Only one stretch of the data below is wanted: the lines starting at the one with "With test functions" and ending at the one with "the gate, hence", both included, given again exactly.

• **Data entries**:
● ● ●

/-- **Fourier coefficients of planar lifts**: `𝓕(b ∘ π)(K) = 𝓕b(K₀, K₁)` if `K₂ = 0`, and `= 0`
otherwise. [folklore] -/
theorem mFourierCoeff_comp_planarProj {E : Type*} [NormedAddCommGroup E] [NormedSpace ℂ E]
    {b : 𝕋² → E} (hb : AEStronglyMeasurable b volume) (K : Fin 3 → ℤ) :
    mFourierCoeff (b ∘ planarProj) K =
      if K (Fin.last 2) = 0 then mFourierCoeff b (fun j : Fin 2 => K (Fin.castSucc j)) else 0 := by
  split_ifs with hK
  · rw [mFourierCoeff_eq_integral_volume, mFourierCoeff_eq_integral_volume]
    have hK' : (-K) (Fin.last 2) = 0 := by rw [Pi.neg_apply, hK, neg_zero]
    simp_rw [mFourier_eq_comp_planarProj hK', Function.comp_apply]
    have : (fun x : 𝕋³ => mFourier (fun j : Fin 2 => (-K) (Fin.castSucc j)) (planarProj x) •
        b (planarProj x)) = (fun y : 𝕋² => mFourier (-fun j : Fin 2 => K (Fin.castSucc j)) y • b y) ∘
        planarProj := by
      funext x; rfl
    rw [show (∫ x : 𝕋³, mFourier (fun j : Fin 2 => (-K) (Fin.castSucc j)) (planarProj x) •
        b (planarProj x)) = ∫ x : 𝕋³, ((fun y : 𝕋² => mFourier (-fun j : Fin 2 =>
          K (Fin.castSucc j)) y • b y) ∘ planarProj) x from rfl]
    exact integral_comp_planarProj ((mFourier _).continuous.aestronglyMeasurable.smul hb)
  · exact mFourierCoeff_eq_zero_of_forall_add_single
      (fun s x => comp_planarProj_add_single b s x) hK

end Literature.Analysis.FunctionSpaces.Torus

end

● ● ●

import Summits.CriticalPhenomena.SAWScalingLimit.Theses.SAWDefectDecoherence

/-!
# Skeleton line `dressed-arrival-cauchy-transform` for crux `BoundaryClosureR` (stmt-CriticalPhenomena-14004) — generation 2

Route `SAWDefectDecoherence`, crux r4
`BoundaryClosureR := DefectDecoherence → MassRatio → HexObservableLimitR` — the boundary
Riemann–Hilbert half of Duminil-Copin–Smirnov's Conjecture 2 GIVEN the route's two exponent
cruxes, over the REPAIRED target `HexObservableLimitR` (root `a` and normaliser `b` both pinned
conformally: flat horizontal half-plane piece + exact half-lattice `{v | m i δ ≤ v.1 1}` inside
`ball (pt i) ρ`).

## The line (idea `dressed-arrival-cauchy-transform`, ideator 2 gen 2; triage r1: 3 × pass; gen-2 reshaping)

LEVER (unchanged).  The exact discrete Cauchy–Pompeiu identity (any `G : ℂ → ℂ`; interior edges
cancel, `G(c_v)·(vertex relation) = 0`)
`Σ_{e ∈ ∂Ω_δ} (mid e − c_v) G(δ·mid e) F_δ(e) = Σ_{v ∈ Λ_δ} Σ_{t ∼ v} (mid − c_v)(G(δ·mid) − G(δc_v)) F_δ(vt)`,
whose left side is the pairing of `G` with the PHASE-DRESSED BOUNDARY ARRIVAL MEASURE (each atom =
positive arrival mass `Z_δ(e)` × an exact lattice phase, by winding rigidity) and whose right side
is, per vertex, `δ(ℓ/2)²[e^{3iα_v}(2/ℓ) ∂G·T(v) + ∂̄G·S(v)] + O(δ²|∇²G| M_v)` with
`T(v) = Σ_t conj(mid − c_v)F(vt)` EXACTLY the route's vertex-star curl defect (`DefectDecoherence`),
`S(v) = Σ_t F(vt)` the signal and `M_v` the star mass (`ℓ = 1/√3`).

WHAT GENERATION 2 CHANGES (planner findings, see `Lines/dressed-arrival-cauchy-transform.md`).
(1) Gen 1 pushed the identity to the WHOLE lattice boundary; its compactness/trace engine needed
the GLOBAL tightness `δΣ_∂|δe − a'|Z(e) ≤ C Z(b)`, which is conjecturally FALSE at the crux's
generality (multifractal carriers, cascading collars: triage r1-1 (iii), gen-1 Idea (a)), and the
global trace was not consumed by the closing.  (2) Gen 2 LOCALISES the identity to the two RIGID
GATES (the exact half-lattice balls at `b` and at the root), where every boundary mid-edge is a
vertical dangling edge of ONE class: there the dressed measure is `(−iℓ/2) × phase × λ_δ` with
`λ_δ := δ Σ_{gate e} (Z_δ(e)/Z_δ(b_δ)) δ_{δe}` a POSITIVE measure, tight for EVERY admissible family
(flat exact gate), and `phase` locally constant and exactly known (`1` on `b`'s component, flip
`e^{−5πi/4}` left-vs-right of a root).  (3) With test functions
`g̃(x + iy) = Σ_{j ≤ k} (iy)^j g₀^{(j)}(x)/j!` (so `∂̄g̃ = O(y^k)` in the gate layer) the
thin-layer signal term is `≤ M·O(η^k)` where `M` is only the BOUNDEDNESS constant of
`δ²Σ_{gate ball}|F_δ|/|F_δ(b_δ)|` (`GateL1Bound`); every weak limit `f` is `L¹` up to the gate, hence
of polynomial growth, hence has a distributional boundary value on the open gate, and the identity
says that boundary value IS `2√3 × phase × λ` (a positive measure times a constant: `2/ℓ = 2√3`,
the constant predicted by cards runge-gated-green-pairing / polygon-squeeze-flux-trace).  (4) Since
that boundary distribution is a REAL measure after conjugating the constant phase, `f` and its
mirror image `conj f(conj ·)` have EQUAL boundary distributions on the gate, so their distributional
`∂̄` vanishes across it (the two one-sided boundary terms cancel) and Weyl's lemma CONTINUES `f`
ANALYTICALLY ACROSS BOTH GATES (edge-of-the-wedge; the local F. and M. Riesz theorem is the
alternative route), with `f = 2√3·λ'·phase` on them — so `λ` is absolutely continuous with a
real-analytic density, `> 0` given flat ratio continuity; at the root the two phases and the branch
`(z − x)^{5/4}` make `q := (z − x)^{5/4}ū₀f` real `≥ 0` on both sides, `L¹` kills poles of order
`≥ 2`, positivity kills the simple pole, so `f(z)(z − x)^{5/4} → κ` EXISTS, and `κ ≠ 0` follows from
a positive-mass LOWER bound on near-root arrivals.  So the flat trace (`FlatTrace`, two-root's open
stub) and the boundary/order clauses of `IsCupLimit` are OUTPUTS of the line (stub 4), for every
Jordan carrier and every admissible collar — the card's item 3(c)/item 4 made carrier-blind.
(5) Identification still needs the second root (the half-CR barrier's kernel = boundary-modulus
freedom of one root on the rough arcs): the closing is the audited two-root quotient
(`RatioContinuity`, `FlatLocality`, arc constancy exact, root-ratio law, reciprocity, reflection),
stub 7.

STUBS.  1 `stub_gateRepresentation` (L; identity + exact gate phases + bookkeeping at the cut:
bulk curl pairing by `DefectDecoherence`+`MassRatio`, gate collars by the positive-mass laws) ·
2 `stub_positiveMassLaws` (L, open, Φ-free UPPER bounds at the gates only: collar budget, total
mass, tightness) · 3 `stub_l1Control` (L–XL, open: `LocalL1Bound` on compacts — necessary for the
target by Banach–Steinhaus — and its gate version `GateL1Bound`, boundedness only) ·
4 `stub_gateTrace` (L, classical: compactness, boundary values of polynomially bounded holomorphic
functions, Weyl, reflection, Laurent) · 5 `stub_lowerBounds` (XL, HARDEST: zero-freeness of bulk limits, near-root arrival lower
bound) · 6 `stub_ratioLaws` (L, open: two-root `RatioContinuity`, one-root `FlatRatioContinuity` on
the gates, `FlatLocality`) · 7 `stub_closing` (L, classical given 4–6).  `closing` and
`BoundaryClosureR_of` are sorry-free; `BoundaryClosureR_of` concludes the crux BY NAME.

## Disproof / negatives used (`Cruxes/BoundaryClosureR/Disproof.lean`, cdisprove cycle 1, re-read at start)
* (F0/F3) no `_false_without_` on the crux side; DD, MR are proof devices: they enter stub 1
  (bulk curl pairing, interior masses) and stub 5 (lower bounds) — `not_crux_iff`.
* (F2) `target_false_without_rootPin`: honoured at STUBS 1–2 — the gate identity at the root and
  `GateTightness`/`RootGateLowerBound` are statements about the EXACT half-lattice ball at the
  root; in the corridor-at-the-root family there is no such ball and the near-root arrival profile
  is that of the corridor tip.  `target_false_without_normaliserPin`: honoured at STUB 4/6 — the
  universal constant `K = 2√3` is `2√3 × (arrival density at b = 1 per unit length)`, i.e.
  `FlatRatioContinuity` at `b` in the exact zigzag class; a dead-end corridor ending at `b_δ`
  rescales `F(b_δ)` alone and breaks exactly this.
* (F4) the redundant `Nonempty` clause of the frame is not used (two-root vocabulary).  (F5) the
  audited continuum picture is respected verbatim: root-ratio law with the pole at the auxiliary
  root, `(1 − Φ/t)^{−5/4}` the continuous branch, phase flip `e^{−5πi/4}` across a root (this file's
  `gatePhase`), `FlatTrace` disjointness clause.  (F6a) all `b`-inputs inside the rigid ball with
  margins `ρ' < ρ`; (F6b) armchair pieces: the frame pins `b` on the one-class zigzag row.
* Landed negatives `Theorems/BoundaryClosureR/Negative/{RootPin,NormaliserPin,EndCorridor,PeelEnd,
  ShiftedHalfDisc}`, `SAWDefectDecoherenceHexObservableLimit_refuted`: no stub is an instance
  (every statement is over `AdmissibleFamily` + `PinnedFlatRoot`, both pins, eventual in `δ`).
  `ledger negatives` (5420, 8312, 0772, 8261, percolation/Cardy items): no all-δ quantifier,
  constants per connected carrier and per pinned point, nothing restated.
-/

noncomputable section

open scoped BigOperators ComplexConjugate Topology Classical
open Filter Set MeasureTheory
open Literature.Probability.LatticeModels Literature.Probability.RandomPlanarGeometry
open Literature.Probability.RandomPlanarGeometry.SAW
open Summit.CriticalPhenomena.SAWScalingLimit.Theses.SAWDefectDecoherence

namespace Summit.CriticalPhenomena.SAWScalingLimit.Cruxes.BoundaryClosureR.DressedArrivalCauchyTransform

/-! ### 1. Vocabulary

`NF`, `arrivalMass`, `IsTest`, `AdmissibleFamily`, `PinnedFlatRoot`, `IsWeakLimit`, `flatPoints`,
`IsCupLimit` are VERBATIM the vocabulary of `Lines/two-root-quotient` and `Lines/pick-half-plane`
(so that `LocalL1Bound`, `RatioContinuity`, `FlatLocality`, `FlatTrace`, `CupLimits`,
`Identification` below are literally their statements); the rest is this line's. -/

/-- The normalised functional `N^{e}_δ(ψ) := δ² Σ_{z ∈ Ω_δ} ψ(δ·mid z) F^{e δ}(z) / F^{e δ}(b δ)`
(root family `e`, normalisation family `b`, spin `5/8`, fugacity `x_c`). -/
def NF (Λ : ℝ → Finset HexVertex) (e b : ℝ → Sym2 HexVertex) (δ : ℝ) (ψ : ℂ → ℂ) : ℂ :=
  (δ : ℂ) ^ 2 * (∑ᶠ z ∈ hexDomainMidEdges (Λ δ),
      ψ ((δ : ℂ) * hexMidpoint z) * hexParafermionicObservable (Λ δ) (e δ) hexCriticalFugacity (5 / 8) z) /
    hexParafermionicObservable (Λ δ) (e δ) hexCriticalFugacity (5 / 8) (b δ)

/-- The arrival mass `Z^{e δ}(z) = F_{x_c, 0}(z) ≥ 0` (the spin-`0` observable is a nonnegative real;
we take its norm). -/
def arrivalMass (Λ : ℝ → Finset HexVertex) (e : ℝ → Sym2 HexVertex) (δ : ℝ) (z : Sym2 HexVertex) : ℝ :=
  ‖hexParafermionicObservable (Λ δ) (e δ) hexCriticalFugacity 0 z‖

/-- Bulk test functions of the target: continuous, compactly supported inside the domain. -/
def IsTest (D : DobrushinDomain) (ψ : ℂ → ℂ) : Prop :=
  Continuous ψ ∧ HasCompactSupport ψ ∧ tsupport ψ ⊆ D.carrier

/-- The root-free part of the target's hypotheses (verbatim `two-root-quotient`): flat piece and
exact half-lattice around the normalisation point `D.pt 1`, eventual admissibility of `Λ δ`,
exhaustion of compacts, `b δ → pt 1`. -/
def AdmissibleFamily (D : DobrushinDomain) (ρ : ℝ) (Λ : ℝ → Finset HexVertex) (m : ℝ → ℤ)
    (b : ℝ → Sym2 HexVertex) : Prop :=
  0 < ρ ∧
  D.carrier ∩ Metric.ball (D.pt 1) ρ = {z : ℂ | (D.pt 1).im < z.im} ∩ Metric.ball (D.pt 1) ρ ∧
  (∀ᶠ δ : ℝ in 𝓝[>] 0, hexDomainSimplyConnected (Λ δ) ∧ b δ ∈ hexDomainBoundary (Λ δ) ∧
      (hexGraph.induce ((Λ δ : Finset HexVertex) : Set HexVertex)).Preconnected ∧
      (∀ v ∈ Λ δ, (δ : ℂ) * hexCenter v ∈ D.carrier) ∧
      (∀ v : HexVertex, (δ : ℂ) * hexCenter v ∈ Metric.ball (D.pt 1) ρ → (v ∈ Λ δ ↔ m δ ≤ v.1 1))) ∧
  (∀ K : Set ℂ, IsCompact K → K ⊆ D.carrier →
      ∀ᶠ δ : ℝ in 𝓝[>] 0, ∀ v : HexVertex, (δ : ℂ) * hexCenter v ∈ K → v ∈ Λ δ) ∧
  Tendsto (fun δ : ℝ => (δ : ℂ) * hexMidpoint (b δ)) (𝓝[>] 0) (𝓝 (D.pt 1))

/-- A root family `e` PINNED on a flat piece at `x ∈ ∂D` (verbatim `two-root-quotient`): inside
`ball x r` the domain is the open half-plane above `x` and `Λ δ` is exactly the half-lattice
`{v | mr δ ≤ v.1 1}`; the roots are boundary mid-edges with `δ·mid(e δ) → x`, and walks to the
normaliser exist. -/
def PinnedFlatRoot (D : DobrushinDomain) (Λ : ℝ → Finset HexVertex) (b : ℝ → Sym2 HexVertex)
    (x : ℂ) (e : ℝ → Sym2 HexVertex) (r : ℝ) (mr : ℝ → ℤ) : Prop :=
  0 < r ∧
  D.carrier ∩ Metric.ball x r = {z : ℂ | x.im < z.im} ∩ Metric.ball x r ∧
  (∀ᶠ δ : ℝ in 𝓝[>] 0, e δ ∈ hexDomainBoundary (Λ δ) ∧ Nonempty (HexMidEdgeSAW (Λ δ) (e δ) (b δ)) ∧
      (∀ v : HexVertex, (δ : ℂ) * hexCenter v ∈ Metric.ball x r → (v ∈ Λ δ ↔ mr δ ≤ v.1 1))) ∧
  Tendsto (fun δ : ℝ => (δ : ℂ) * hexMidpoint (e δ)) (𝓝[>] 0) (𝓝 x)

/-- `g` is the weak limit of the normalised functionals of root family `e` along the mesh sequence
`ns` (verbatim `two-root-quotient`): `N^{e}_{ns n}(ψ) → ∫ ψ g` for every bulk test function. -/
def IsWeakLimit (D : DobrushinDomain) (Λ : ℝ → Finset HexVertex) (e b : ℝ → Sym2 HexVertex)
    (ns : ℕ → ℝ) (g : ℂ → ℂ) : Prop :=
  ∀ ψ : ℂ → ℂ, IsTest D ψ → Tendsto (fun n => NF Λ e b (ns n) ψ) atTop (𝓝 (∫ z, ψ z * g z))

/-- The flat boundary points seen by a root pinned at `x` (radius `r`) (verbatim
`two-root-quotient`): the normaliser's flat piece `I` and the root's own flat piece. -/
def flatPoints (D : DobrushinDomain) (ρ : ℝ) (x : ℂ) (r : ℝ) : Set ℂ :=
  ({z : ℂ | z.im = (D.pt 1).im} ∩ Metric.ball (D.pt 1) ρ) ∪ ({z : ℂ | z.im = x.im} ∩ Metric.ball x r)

● ● ●

• **REPLY**:
`e^{−5πi/4}` left-vs-right of a root).  (3) With test functions
`g̃(x + iy) = Σ_{j ≤ k} (iy)^j g₀^{(j)}(x)/j!` (so `∂̄g̃ = O(y^k)` in the gate layer) the
thin-layer signal term is `≤ M·O(η^k)` where `M` is only the BOUNDEDNESS constant of
`δ²Σ_{gate ball}|F_δ|/|F_δ(b_δ)|` (`GateL1Bound`); every weak limit `f` is `L¹` up to the gate, hence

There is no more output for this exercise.